1. Clone the Repository

git clone https://github.com/yourusername/enhanced-rag-demo.git
cd enhanced-rag-demo

2. Create Virtual Environment

conda create -n enhanced-rag python=3.11
conda activate enhanced-rag

3. Install Dependencies

pip install -r requirements.txt

4. Install Ollama (Optional - for Production LLM)
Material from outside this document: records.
/-- **Dictionary (rows, restricted)**: the killed cells of row `i ≠ r c` with column index in `S`
number at most `Σ_{c'} rowKillOn S T c i c' (r c')`. [lens-5 g7] -/
theorem card_deadCols_inter_le_sum_rowKillOn (S : Finset (Fin m))
    (T : Finset (Fin 3 → Fin (qOf m))) (s₀ : Fin m) (r : (Fin 3 → Fin (qOf m)) → Fin m)
    (c : Fin 3 → Fin (qOf m)) {i : Fin m} (hi : i ≠ r c) :
    (((deadCols (pivotZeros m T s₀ r) c s₀ i) ∩ S).card : ℝ) ≤
      ∑ c' : Fin 3 → Fin (qOf m), rowKillOn S T c i c' (r c') := by
  classical
  set R := (Finset.univ : Finset (Fin 3 → Fin (qOf m))).filter
    fun c' => c' ∈ T ∧ c' ≠ c ∧ r c' = i with hR
  have hsub : deadCols (pivotZeros m T s₀ r) c s₀ i ∩ S ⊆
      R.biUnion fun c' => S.filter fun j => cellEmb m c' (i, j) = cellEmb m c (i, j) := by
    intro j hj
    rw [Finset.mem_inter, mem_deadCols] at hj
    obtain ⟨c', hc'T, hc'c, hrc', heq⟩ := exists_of_mem_pivotZeros hi hj.1.2
    exact Finset.mem_biUnion.mpr
      ⟨c', Finset.mem_filter.mpr ⟨Finset.mem_univ _, hc'T, hc'c, hrc'⟩,
        Finset.mem_filter.mpr ⟨hj.2, heq⟩⟩
  have h1 : (deadCols (pivotZeros m T s₀ r) c s₀ i ∩ S).card ≤
      ∑ c' ∈ R, (S.filter fun j => cellEmb m c' (i, j) = cellEmb m c (i, j)).card :=
    (Finset.card_le_card hsub).trans Finset.card_biUnion_le
  have h2 : ((∑ c' ∈ R, (S.filter fun j => cellEmb m c' (i, j) = cellEmb m c (i, j)).card : ℕ)
      : ℝ) = ∑ c' : Fin 3 → Fin (qOf m), rowKillOn S T c i c' (r c') := by
    rw [hR, Finset.sum_filter, Nat.cast_sum]
    refine Finset.sum_congr rfl fun c' _ => ?_
    unfold rowKillOn
    split_ifs <;> simp
  calc (((deadCols (pivotZeros m T s₀ r) c s₀ i) ∩ S).card : ℝ)
      ≤ ((∑ c' ∈ R, (S.filter fun j => cellEmb m c' (i, j) = cellEmb m c (i, j)).card : ℕ)
          : ℝ) := by exact_mod_cast h1
    _ = _ := h2

/-- **Mean of the restricted row kill sum**: with point weights `≤ p` at row `i`, the mean is
`≤ p · Σ_{j ∈ S} #coCurves T c (i, j)`. [lens-5 g7] -/
theorem mean_rowKillOn_le (S : Finset (Fin m)) {w : (Fin 3 → Fin (qOf m)) → Fin m → ℝ}
    {p : ℝ} (hp : 0 ≤ p) (hwp : ∀ c', w c' ≤ fun _ => p)
    (T : Finset (Fin 3 → Fin (qOf m))) (c : Fin 3 → Fin (qOf m)) (i : Fin m) :
    ∑ c' : Fin 3 → Fin (qOf m), ∑ a : Fin m, w c' a * rowKillOn S T c i c' a ≤
      p * ∑ j ∈ S, ((coCurves T c (i, j)).card : ℝ) := by
  classical
  -- pointwise in `c'`: the inner sum is `w c' i · #(S ∩ coincidences)` or `0`
  have hpt : ∀ c' : Fin 3 → Fin (qOf m), ∑ a : Fin m, w c' a * rowKillOn S T c i c' a ≤
      p * ∑ j ∈ S, (if c' ∈ coCurves T c (i, j) then (1 : ℝ) else 0) := by
    intro c'
    by_cases h : c' ∈ T ∧ c' ≠ c
    · rw [Finset.sum_eq_single i]
      · have hk : rowKillOn S T c i c' i =
            ∑ j ∈ S, (if c' ∈ coCurves T c (i, j) then (1 : ℝ) else 0) := by
          unfold rowKillOn
          rw [if_pos ⟨h.1, h.2, rfl⟩, Finset.sum_boole]
          congr 2
          ext j
          simp [mem_coCurves, h.1, h.2]
        rw [hk]
        exact mul_le_mul_of_nonneg_right (hwp c' i)
          (Finset.sum_nonneg fun j _ => by positivity)
      · intro a _ ha
        simp [rowKillOn, ha]
      · simp
    · have hz : ∀ a, rowKillOn S T c i c' a = 0 := by
        intro a
        unfold rowKillOn
        rw [if_neg fun h' => h ⟨h'.1, h'.2.1⟩]
      simp only [hz, mul_zero, Finset.sum_const_zero]
      exact mul_nonneg hp (Finset.sum_nonneg fun j _ => by positivity)
  calc ∑ c' : Fin 3 → Fin (qOf m), ∑ a : Fin m, w c' a * rowKillOn S T c i c' a
      ≤ ∑ c' : Fin 3 → Fin (qOf m),
          p * ∑ j ∈ S, (if c' ∈ coCurves T c (i, j) then (1 : ℝ) else 0) :=
        Finset.sum_le_sum fun c' _ => hpt c'
    _ = p * ∑ j ∈ S, ((coCurves T c (i, j)).card : ℝ) := by
        rw [← Finset.mul_sum, Finset.sum_comm]
        congr 1
        refine Finset.sum_congr rfl fun j _ => ?_
        rw [Finset.sum_boole, Finset.filter_univ_mem]

/-- Second moment of the restricted row kill sum `≤ 2 ·` mean. [lens-5 g7] -/
theorem sum_sq_rowKillOn_le (S : Finset (Fin m)) (w : (Fin 3 → Fin (qOf m)) → Fin m → ℝ)
    (hw : ∀ c a, 0 ≤ w c a) (T : Finset (Fin 3 → Fin (qOf m))) (c : Fin 3 → Fin (qOf m))
    (i : Fin m) :
    ∑ c' : Fin 3 → Fin (qOf m), ∑ a : Fin m, w c' a * rowKillOn S T c i c' a ^ 2 ≤
      2 * ∑ c' : Fin 3 → Fin (qOf m), ∑ a : Fin m, w c' a * rowKillOn S T c i c' a := by
  rw [Finset.mul_sum]
  refine Finset.sum_le_sum fun c' _ => ?_
  rw [Finset.mul_sum]
  refine Finset.sum_le_sum fun a _ => ?_
  have h0 := rowKillOn_nonneg S T c i c' a
  have h2 := rowKillOn_le_two S T c i c' a
  have hwa := hw c' a
  nlinarith [mul_nonneg hwa h0]

/-- **Good-row bound.**  Point weights `≤ p`, restricted incidence
`Σ_{j ∈ S} #coCurves T c (i, j) ≤ I` with `p I > 0`: the assignments whose restricted row kill
sum reaches `p I + t` have `prodWeight w`-weight `≤ exp(−t²/(2(2pI + 2t/3)))`. [lens-5 g7] -/
theorem weight_rowLoadOn_le (S : Finset (Fin m)) {w : (Fin 3 → Fin (qOf m)) → Fin m → ℝ}
    (hw : ∀ c a, 0 ≤ w c a) (hw1 : ∀ c, ∑ a, w c a = 1) {p I t : ℝ} (hp : 0 ≤ p)
    (hwp : ∀ c', w c' ≤ fun _ => p) (T : Finset (Fin 3 → Fin (qOf m)))
    (c : Fin 3 → Fin (qOf m)) (i : Fin m)
    (hI : ∑ j ∈ S, ((coCurves T c (i, j)).card : ℝ) ≤ I) (hpI : 0 < p * I) (ht : 0 < t) :
    ∑ r ∈ (Finset.univ : Finset ((Fin 3 → Fin (qOf m)) → Fin m)).filter
        (fun r => p * I + t ≤ ∑ c', rowKillOn S T c i c' (r c')), prodWeight w r
      ≤ exp (-(t ^ 2 / (2 * (2 * (p * I) + 2 * t / 3)))) := by
  classical
  have hμ : ∑ c' : Fin 3 → Fin (qOf m), ∑ a : Fin m, w c' a * rowKillOn S T c i c' a ≤
      p * I :=
    (mean_rowKillOn_le S hp hwp T c i).trans (mul_le_mul_of_nonneg_left hI hp)
  have hv : ∑ c' : Fin 3 → Fin (qOf m), ∑ a : Fin m, w c' a * rowKillOn S T c i c' a ^ 2 ≤
      2 * (p * I) :=
    (sum_sq_rowKillOn_le S w hw T c i).trans (by linarith)
  have hB := bernstein (ι := Fin 3 → Fin (qOf m)) (Γ := Fin m) hw hw1 (rowKillOn S T c i)
    (b := 2) two_pos (fun c' a => rowKillOn_le_two S T c i c' a) (by positivity) hv ht
  refine le_trans (Finset.sum_le_sum_of_subset_of_nonneg ?_
    fun r _ _ => prodWeight_nonneg hw r) hB
  intro r hr
  rw [Finset.mem_filter] at hr ⊢
  refine ⟨Finset.mem_univ _, ?_⟩
  rw [Finset.sum_sub_distrib]
  linarith [hr.2]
The system includes a MockLLMAdapter for testing without external dependencies. For production use with real LLM inference, install Ollama:

macOS/Linux

curl https://ollama.ai/install.sh | sh

Windows

Download and install from: https://ollama.ai/download/windows

Pull Required Model

ollama pull llama3.2:3b

Verify Installation

ollama list
# Should show llama3.2:3b in the list

πŸ§ͺ Testing Without Ollama

The system includes a MockLLMAdapter that allows running tests without external dependencies:

# Run tests with mock adapter
python test_mock_adapter.py

# Use mock configuration for testing
python tests/run_comprehensive_tests.py config/test_mock_default.yaml

πŸš€ Quick Start

1. Basic Usage (with Mock LLM)

from src.core.platform_orchestrator import PlatformOrchestrator

# Initialize with mock configuration for testing
orchestrator = PlatformOrchestrator("config/test_mock_default.yaml")

# Process a query
result = orchestrator.process_query("What is RISC-V?")
print(f"Answer: {result.answer}")
print(f"Confidence: {result.confidence}")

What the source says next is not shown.